Russian bombs have killed two people hiding inside a school in Ukraine with up to 60 others feared dead.
Serhiy Gaidai, governor of the Luhansk region, said almost the whole village of Bilohorivka had been sheltering in the building.
Around 30 people were rescued from the rubble following the strike on Saturday afternoon.
However, 60 others are thought to have died under the debris.
Mr Gaidai said: "The fire was extinguished after nearly four hours, then the rubble was cleared, and, unfortunately, the bodies of two people were found.
"Sixty people were likely to have died under the rubble of buildings."

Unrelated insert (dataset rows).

/-- `blockDiagHom` is injective. [folklore] -/
theorem blockDiagHom_injective : Function.Injective blockDiagHom :=
  fun _ _ h => blockDiag_injective (congrArg Subtype.val h)

/-- **`diag(A, d) ∈ U(2,1)`**: `diag(A,d)ᴴ J diag(A,d) = J`; with `blockDiag_mem_unitaryGroup`,
`diag(A,d) ∈ U(J) ∩ U(3) = K` (Borel–Wallach VI 4.7 "`K = U(n+1) ∩ G`"). [cite: BorelWallach2000, VI 4.7] -/
theorem blockDiag_conjTranspose_mul_J_mul (k : K21) : (blockDiag k)ᴴ * J * blockDiag k = J := by
  rw [conjTranspose_blockDiag, J, blockDiag, Matrix.fromBlocks_multiply, Matrix.fromBlocks_multiply]
  simp only [Matrix.mul_zero, Matrix.zero_mul, add_zero, zero_add, Matrix.mul_one,
    conjTranspose_matA_mul_self, scalarU_mul_scalarU]
  congr 1
  rw [mul_assoc, mul_comm (-1 : ℂ), ← mul_assoc, star_sclD_mul_self, one_mul]

/-- `diag(A, d)` commutes with `J`. [folklore] -/
theorem blockDiag_mul_J (k : K21) : blockDiag k * J = J * blockDiag k := by
  rw [J, blockDiag, Matrix.fromBlocks_multiply, Matrix.fromBlocks_multiply]
  simp

/-- `E₊(b) = [[0, b], [0, 0]]`: the upper-right block, spanning `𝔭₊ ⊂ 𝔤𝔩₃(ℂ)`.
[cite: BorelWallach2000, VII 2.10] -/
def upperBlock (b : Fin 2 → ℂ) : Matrix Idx Idx ℂ := Matrix.fromBlocks 0 (colU b) 0 0

/-- `E₋(c) = [[0, 0], [cᵀ, 0]]`: the lower-left block, spanning `𝔭₋ ⊂ 𝔤𝔩₃(ℂ)`.
[cite: BorelWallach2000, VII 2.10] -/
def lowerBlock (c : Fin 2 → ℂ) : Matrix Idx Idx ℂ := Matrix.fromBlocks 0 0 (rowU c) 0

/-- `E₊` is injective. [folklore] -/
theorem upperBlock_injective : Function.Injective upperBlock := by
  intro b b' h
  rw [upperBlock, upperBlock, Matrix.fromBlocks_inj] at h
  exact colU_injective h.2.1

/-- `E₋` is injective. [folklore] -/
theorem lowerBlock_injective : Function.Injective lowerBlock := by
  intro c c' h
  rw [lowerBlock, lowerBlock, Matrix.fromBlocks_inj] at h
  exact rowU_injective h.2.2.1

/-- `E₊` is `ℂ`-linear. [folklore] -/
def upperBlockLin : (Fin 2 → ℂ) →ₗ[ℂ] Matrix Idx Idx ℂ where
  toFun := upperBlock
  map_add' b b' := by rw [upperBlock, upperBlock, upperBlock, Matrix.fromBlocks_add]; simp
  map_smul' a b := by rw [upperBlock, upperBlock, RingHom.id_apply, Matrix.fromBlocks_smul]; simp

/-- `E₋` is `ℂ`-linear. [folklore] -/
def lowerBlockLin : (Fin 2 → ℂ) →ₗ[ℂ] Matrix Idx Idx ℂ where
  toFun := lowerBlock
  map_add' c c' := by rw [lowerBlock, lowerBlock, lowerBlock, Matrix.fromBlocks_add]; simp
  map_smul' a c := by rw [lowerBlock, lowerBlock, RingHom.id_apply, Matrix.fromBlocks_smul]; simp

/-- `upperBlockLin b = E₊ b`. [folklore] -/
@[simp] theorem upperBlockLin_apply (b : Fin 2 → ℂ) : upperBlockLin b = upperBlock b := rfl
/-- `lowerBlockLin c = E₋ c`. [folklore] -/
@[simp] theorem lowerBlockLin_apply (c : Fin 2 → ℂ) : lowerBlockLin c = lowerBlock c := rfl

/-- `(E₊ b)ᴴ = E₋ (b̄)`: `𝔭₋ = 𝔭₊‾` under `X ↦ -Xᴴ`-type conjugations. [folklore] -/
theorem conjTranspose_upperBlock (b : Fin 2 → ℂ) : (upperBlock b)ᴴ = lowerBlock (star b) := by
  rw [upperBlock, lowerBlock, Matrix.fromBlocks_conjTranspose]
  simp

/-- The off-diagonal blocks are the `(−1)`-eigenspace of `X ↦ J X J` (`= 𝔭_ℂ`), the diagonal blocks
the `(+1)`-eigenspace (`= 𝔨_ℂ`): `J E₊(b) J = −E₊(b)`. [cite: Knapp1986, VI §2] -/
theorem J_mul_upperBlock_mul_J (b : Fin 2 → ℂ) : J * upperBlock b * J = upperBlock (-b) := by
  rw [J, upperBlock, upperBlock, Matrix.fromBlocks_multiply, Matrix.fromBlocks_multiply]
  simp

/-- `J E₋(c) J = −E₋(c)`. [folklore] -/
theorem J_mul_lowerBlock_mul_J (c : Fin 2 → ℂ) : J * lowerBlock c * J = lowerBlock (-c) := by
  rw [J, lowerBlock, lowerBlock, Matrix.fromBlocks_multiply, Matrix.fromBlocks_multiply]
  simp

/-- `J diag(A,d) J = diag(A,d)` (the diagonal blocks are `𝔨_ℂ`). [folklore] -/
theorem J_mul_blockDiag_mul_J (k : K21) : J * blockDiag k * J = blockDiag k := by
  rw [J, blockDiag, Matrix.fromBlocks_multiply, Matrix.fromBlocks_multiply]
  simp

/-- **`pPlus` is `Ad` on `𝔭₊`**: `diag(A, d) · E₊(b) = E₊(d̄ A b) · diag(A, d)`, i.e.
`Ad(k) E₊(b) = E₊(pPlus k b)`. [cite: BorelWallach2000, VI 4.8] -/
theorem blockDiag_mul_upperBlock (k : K21) (b : Fin 2 → ℂ) :
    blockDiag k * upperBlock b = upperBlock (pPlus k b) * blockDiag k := by
  rw [blockDiag, upperBlock, upperBlock, Matrix.fromBlocks_multiply, Matrix.fromBlocks_multiply]
  simp only [Matrix.mul_zero, Matrix.zero_mul, add_zero, zero_add, mul_colU, colU_mul_scalarU,
    ← matA_mulVec_eq_smul_pPlus]

/-- **`pMinus` is `Ad` on `𝔭₋`**: `diag(A, d) · E₋(c) = E₋(d Ā c) · diag(A, d)`, i.e.
`Ad(k) E₋(c) = E₋(pMinus k c)`. [cite: BorelWallach2000, VI 4.8] -/
theorem blockDiag_mul_lowerBlock (k : K21) (c : Fin 2 → ℂ) :
    blockDiag k * lowerBlock c = lowerBlock (pMinus k c) * blockDiag k := by
  rw [blockDiag, lowerBlock, lowerBlock, Matrix.fromBlocks_multiply, Matrix.fromBlocks_multiply]
  simp only [Matrix.mul_zero, Matrix.zero_mul, add_zero, zero_add, scalarU_mul_rowU, rowU_mul,
    pMinus_vecMul_matA]

end U21

end Literature.NumberTheory.Automorphic

end
import Summits.QuantumFields.YangMills.Theorems.BalabanUVNodesPortS1HalvesDefs

/-!
# K0⁷ — THE RECORD-SIDE FORMAT NAMES, EDITION 22 = FLUCTUATION CARRIERS, STAGE 1 (▶ porter PT-A-1 g7's `FE-SPLIT-PROPOSAL-v1.md` §1, ★★★ director-ym №545 (3)):
# `recordCt` (print's non-linear part `C̃ = Q̃ − LQ̃` of the constraint, p.267) and `recordVpot` (print's `V` of (2.8): the terms of order ≥ 3 of `A ∘ U_k ∘ pert`), with their
# record-pinned twins `recordCtAx ∕ recordVpotAx` along `θ := thetaFill`, `V^{(k)} := portVkAx`, `εbg := a₀`

Cell `ym-nodeO-ideate` ∕ `ym-balaban-port`, DEFINER seat `ym-nodeO-def-1` (gen 36); `--kind definition --supports stmt-QuantumFields-20541 --as helper`; count-neutral.
[I] = [Balaban1987RG1], [15] = [Balaban1985Variational].

WHY.  The (R3′) FE carrier `recordFluctInt` (= print's (2.13) `𝐄^{(k+1)}(g_k, U_{k+1}(W_B))` at the record = `D_rec.newTerm (g k)` for the record `FluctData`) is the prerequisite PT-A-1 names for
splitting 27930's `stub_FE` (proposal §1∕§2).  DEF-1 g36's sizing (nodeO STATUS 2026-08-31T09:4xZ): the CLOSED carrier needs four record objects not yet in the tree — (o1) the linearising
translation `D̃` of p.267, (o2) the Haar exp-chart Jacobian `σ(B′)`, (o3) the `Tr log(1 − h δD̃∕δB)` Jacobian, (o4) the previous effective action `E_k` read in the chart — so it lands in two stages.
THIS FILE is STAGE 1: the two S-sized sub-carriers the proposal spells out by formula, over ed.15∕15c's names, plus their record-pinned twins in ▶ PT-A-1's own letters (`portVkAx`, `thetaFill`,
`εbg = a₀`).  Nothing here needs (o1)–(o4).

WHAT THIS FILE IS (definitions only; statement-form; NEW names; every earlier object untouched — append-only rule):
* §24k `recordCt F k K Vk x := recordQt F k K Vk x − recordLQt F k K Vk x` — print's `C̃(B′)` («the function Q(B′) … LQ B′ + C(B′)», p.267; S2A-SPEC-v1's `Ct_rec`; its second-order part is
  ed.15's `recordC2`).
* §24k `recordVpot F k K εbg Vk x := recordAUk … x − recordAUk … 0 − recordDAUk … x − ½·recordD2AUk … x x` — print's `V(H₁B′)` of (2.8), «terms of at least third order», BY SUBTRACTION over
  ed.15c's (2.10)–(2.11) objects (PT-A-1's formula verbatim).
* §24k `recordCtAx ∕ recordVpotAx F a₀ ε₂₉ k K B x` — the same at `θ := thetaFill F a₀ ε₂₉`, `V^{(k)} := portVkAx F a₀ ε₂₉ k K B` (the axial critical configuration of the charted datum,
  ▶ PT-A-1's ✓ `…PortS1HalvesDefs` :84), `εbg := a₀` — the letters `phiLZ ∕ portLogZLocAt` already use.

NOT HERE (stage 2, BLOCKED-ON (o1)–(o4)): the record Gaussian `dμ_{C^{(k)}}` as a total object on `VecField`, the exponents `𝐏^{(k)}_rec ∕ {…}_rec`, `recordFluctData ∕ recordFluctInt`.

HONEST FRAMING.  Definitions only; NOTHING of Bałaban is asserted, ported or discharged; `recordVpot` is «of order ≥ 3» only as a NAME (the Taylor fact needs differentiability of
`recordAUk` — HypAn∕P0-class — and is not claimed); `recordQt ∕ recordLQt ∕ recordAUk ∕ recordDAUk ∕ recordD2AUk` are `mlog`∕`fderiv`-built and junk off the small-field∕differentiable regime, SAID in
their own files; `stub_FE` (XXL), `stub_LZdet` (P0-ℂ), ⟨26900⟩ OPEN; 27930 OPEN (stubs 2∕4 closed by name per PT-A-1); K0ᴬ ∕ K1ᴬ ∕ K3ᴬ OPEN; NODE O not inhabited (0∕1); COUNT 8∕28 · K 1∕4
UNMOVED; finite `𝕋⁴_{L^K}` at fixed ε — NOT continuum ∕ ℝ⁴ ∕ OS; **the Yang–Mills mass gap (Clay) is NOT proved by any of this.**  No `sorry`, `instance`, `notation`; standard axioms.
-/

noncomputable section

open scoped BigOperators Matrix.Norms.L2Operator

namespace Summit.QuantumFields.YangMills.Theorems.K0RecordFormatNames

open Literature.MathematicalPhysics.QuantumFieldTheory.Balaban1983to89
open Literature.MathematicalPhysics.QuantumFieldTheory.Balaban1983to89.Node00
open Literature.MathematicalPhysics.QuantumFieldTheory.Balaban1983to89.T4Continuum (T4Family)
open Summit.QuantumFields.YangMills.Theorems.BalabanUVNodesPortS1 (portVkAx)

variable (F : T4Family)

/-! ## §24k  Stage-1 fluctuation carriers: `C̃` and `V` -/

/-- **`C̃` — `recordCt F k K Vk x := recordQt F k K Vk x − recordLQt F k K Vk x`**: the NON-LINEAR PART of print's constraint function `Q̃(V^{(k)}, B′)` in the fluctuation coordinates `x`
(p.267: «LQ B′ + C(B′)»; its quadratic part is ed.15's `recordC2`, «D⁽²⁾(B) = C⁽²⁾(B)»).  S2A-SPEC-v1's `Ct_rec`.  A NAME; nothing asserted. [cite: Balaban1987RG1, p.267, (1.5) p.261] -/
def recordCt (k K : ℕ) (Vk : GaugeField (F.P K) k (SU 2)) (x : FluctIdx F k K → ℝ) : PBond (F.P K) (k + 1) → MatA 2 :=
  recordQt F k K Vk x - recordLQt F k K Vk x

/-- **`V` — `recordVpot F k K εbg Vk x`**: print's `V(H₁B′)` of (2.8), «terms of at least third order in H₁B′» of the action `A(U_k(V′V^{(k)}))`, BY SUBTRACTION of the value, the first and half
the second derivative at `0` from `A ∘ U_k ∘ pert` (ed.15c's `recordAUk ∕ recordDAUk ∕ recordD2AUk`; ▶ PT-A-1's formula verbatim).  A NAME: that it is `O(|x|³)` is the Taylor fact under
differentiability (HypAn∕P0-class), not claimed here. [cite: Balaban1987RG1, (2.8) p.266, (2.6)–(2.7) p.266] -/
def recordVpot (k K : ℕ) (εbg : ℝ) (Vk : GaugeField (F.P K) k (SU 2)) (x : FluctIdx F k K → ℝ) : ℝ :=
  recordAUk F k K εbg Vk x - recordAUk F k K εbg Vk 0 - recordDAUk F k K εbg Vk x - (1 / 2 : ℝ) * recordD2AUk F k K εbg Vk x x

/-! ## §24k′  The record-pinned twins along `portVkAx` (`θ := thetaFill F a₀ ε₂₉`, `εbg = a₀`) -/

/-- **`C̃` AT THE RECORD's AXIAL BACKGROUND of the charted datum `B`**: `recordCtAx F a₀ ε₂₉ k K B := recordCt F k K (portVkAx F a₀ ε₂₉ k K B)` (▶ PT-A-1's `V^{(k)}_{ax}(W_B)` =
`critCfgAxOfRecord … (unitField … B)`). [cite: Balaban1987RG1, p.267, (2.3) p.265] -/
def recordCtAx (a₀ ε₂₉ : ℝ) (k K : ℕ) (B : recordW F a₀ ε₂₉ k K) (x : FluctIdx F k K → ℝ) : PBond (F.P K) (k + 1) → MatA 2 :=
  recordCt F k K (portVkAx F a₀ ε₂₉ k K B) x

/-- **`V` AT THE RECORD's AXIAL BACKGROUND of the charted datum `B`**, background radius `εbg := a₀` (= `(thetaFill F a₀ ε₂₉).εbg`, `theta13OfThm1CCMWZB_εbg`):
`recordVpotAx F a₀ ε₂₉ k K B := recordVpot F k K a₀ (portVkAx F a₀ ε₂₉ k K B)`. [cite: Balaban1987RG1, (2.8) p.266, (2.3) p.265] -/
def recordVpotAx (a₀ ε₂₉ : ℝ) (k K : ℕ) (B : recordW F a₀ ε₂₉ k K) (x : FluctIdx F k K → ℝ) : ℝ :=
  recordVpot F k K a₀ (portVkAx F a₀ ε₂₉ k K B) x

/-- FACE (by `rfl`): `C̃` splits the constraint — `recordQt = recordLQt + recordCt` pointwise. [cite: Balaban1987RG1, p.267 (bookkeeping)] -/
theorem recordLQt_add_recordCt (k K : ℕ) (Vk : GaugeField (F.P K) k (SU 2)) (x : FluctIdx F k K → ℝ) :
    recordLQt F k K Vk x + recordCt F k K Vk x = recordQt F k K Vk x := by
  rw [recordCt, add_sub_cancel]

end Summit.QuantumFields.YangMills.Theorems.K0RecordFormatNames

end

Separately, Mr Gaidai said Russian Grad rockets killed two children in the city of Pryvillya yesterday, with two other youngsters and a woman left injured.
Elsewhere, he added that shelling in the village of Shypilovo had destroyed a house and 11 people remained under the building's debris, according to preliminary information.
It comes after Ukraine and the West have repeatedly accused Russian forces of targeting civilians and war crimes, charges Moscow rejects.
Russia's 10-week-old war on Ukraine has killed thousands, destroyed cities and driven 5 million Ukrainians to flee abroad.
The besieged port city of Mariupol, a strategic target for Russian forces, has been virtually destroyed, with the last 300 civilians trapped in the bombed-out Azovstal steelworks evacuated on Saturday.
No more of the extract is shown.